The story says other people like him won’t be so lucky. Except, further down, it takes it back: “NIH spokeswoman Renate Myles says the NIH will not turn away patients who are critically ill.” No mention is made of the fact that the House has voted to fund the NIH, but Harry Reid won’t take up the bill, and Barack Obama has threatened to veto it.

At 7 days old, Ava Saunders is blissfully unaware of the political firestorm brewing around her, but her mother, Shanaya Saunders, is not.

Saunders was in Bushwick, Brooklyn, on Thursday morning, picking up assistance checks from the Special Supplemental Nutrition Program for Women, Infants and Children, or WIC. When Saunders was born 28 years ago, her mother relied upon WIC to buy baby formula, nutritious foods and other necessities.

Now, Saunders does the same.

“You need help, even when you’re working, because the cost of living is just so high,” said Saunders as her mother, Beth Mack, pushed the stroller holding the sleeping Ava, swaddled in pink blankets.
Saunders, 28, plans to return soon to her $13-an-hour clerical job, but the pay is not nearly enough to cover rent and other expenses. With WIC checks, Saunders can buy produce at participating farmers’ markets. She can get low-fat milk, lentils, eggs, peanut butter and other healthy foods from stores that take WIC checks.

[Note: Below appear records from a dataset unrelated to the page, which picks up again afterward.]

/-- The fattened cube of `y` lies in `B(y, 7R)` (`3√3 < 7`). [folklore] -/
theorem dist_lt_of_coord {R : ℝ} (hR : 0 < R) {p : Fin 3 → ℤ} {x y : EuclideanSpace ℝ (Fin 3)}
    (hy : ∀ k, (p k : ℝ) * R ≤ y k ∧ y k < (p k : ℝ) * R + R)
    (hx : ∀ k, (p k : ℝ) * R - 2 * R < x k ∧ x k < (p k : ℝ) * R - 2 * R + 5 * R) : dist x y < 7 * R := by
  rw [EuclideanSpace.dist_eq]
  have hk : ∀ k, dist (x k) (y k) ^ 2 ≤ (3 * R) ^ 2 := fun k => by
    obtain ⟨h1, h2⟩ := hy k
    obtain ⟨h3, h4⟩ := hx k
    rw [Real.dist_eq, sq_abs]
    apply sq_le_sq' <;> linarith
  have hsum : ∑ k, dist (x k) (y k) ^ 2 ≤ 3 * (3 * R) ^ 2 :=
    calc ∑ k, dist (x k) (y k) ^ 2 ≤ ∑ _k : Fin 3, (3 * R) ^ 2 := Finset.sum_le_sum fun k _ => hk k
      _ = 3 * (3 * R) ^ 2 := by simp
  calc Real.sqrt (∑ k, dist (x k) (y k) ^ 2) ≤ Real.sqrt (3 * (3 * R) ^ 2) := Real.sqrt_le_sqrt hsum
    _ < 7 * R := by
      rw [Real.sqrt_lt' (by positivity)]
      nlinarith [mul_pos hR hR]

/-- MULTIPLICITY: a point `x` meets the fattened cube of `p` only if `p` lies in the `5 × 5 × 5` box of lattice
points around `(⌊x_k / R⌋)_k`. [folklore] -/
theorem mem_Icc_of_coord {R : ℝ} (hR : 0 < R) {p : Fin 3 → ℤ} {x : EuclideanSpace ℝ (Fin 3)}
    (hx : ∀ k, (p k : ℝ) * R - 2 * R < x k ∧ x k < (p k : ℝ) * R - 2 * R + 5 * R) :
    p ∈ Finset.Icc (fun k => ⌊x k / R⌋ - 2) (fun k => ⌊x k / R⌋ + 2) := by
  simp only [Finset.mem_Icc, Pi.le_def]
  refine ⟨fun k => ?_, fun k => ?_⟩ <;> obtain ⟨h1, h2⟩ := hx k
  · have : ⌊x k / R⌋ < p k + 3 := Int.floor_lt.2 (by push_cast; rw [div_lt_iff₀ hR]; linarith)
    omega
  · have : p k - 2 ≤ ⌊x k / R⌋ := Int.le_floor.2 (by push_cast; rw [le_div_iff₀ hR]; linarith)
    omega

/-- The `5 × 5 × 5` box of lattice points has `125` elements. [folklore] -/
theorem card_Icc_box (q : Fin 3 → ℤ) :
    (Finset.Icc (fun k => q k - 2) (fun k => q k + 2)).card = 125 := by
  rw [Pi.card_Icc]
  have : ∀ k : Fin 3, (Finset.Icc (q k - 2) (q k + 2)).card = 5 := fun k => by
    rw [Int.card_Icc, show q k + 2 + 1 - (q k - 2) = 5 by ring]; rfl
  simp [this]

/-- Open coordinate cubes (the cubes of the local Neumann bound) are measurable. [folklore] -/
theorem measurableSet_box (a : EuclideanSpace ℝ (Fin 3)) (ℓ : ℝ) :
    MeasurableSet {x : EuclideanSpace ℝ (Fin 3) | ∀ k, x k ∈ Set.Ioo (a k) (a k + ℓ)} := by
  have : {x : EuclideanSpace ℝ (Fin 3) | ∀ k, x k ∈ Set.Ioo (a k) (a k + ℓ)} =
      ⋂ k, (fun x : EuclideanSpace ℝ (Fin 3) => x k) ⁻¹' Ioo (a k) (a k + ℓ) := by
    ext x; simp
  rw [this]
  exact MeasurableSet.iInter fun k => measurableSet_Ioo.preimage (by fun_prop)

WIC officials say they have funds to last through Oct. 31. Saunders and Mack, though, worry that participating vendors soon will stop taking WIC checks, for fear they will bounce.

No mention is made of the fact that the House has passed a bill to address this issue, but Harry Reid won’t take up the bill, and Barack Obama has threatened to veto it.

Nutrition Assistance for Low-Income Women and Children Act (H.J. Res. 75): provides immediate funding for the Special Supplemental Nutrition Program for Women, Infants, and Children, which “serves nearly 9 million mothers and young children,” and provides “vital nutrition that poor families might otherwise be unable to afford.” (Passed in the House 244-164)

At a certain point, the disinformation becomes so pervasive and consistent that it’s fair to call it lying.

We’re at that point, editors. You’re lying to your readers. It’s a disgrace. You are a disgrace.

The next time you want to give a speech about how you’re nonpartisan and just out to inform people, save it. Review this post. Realize what frauds you are. And then go back to the work of killing this newspaper.

It’s dying, yes. But: faster, please.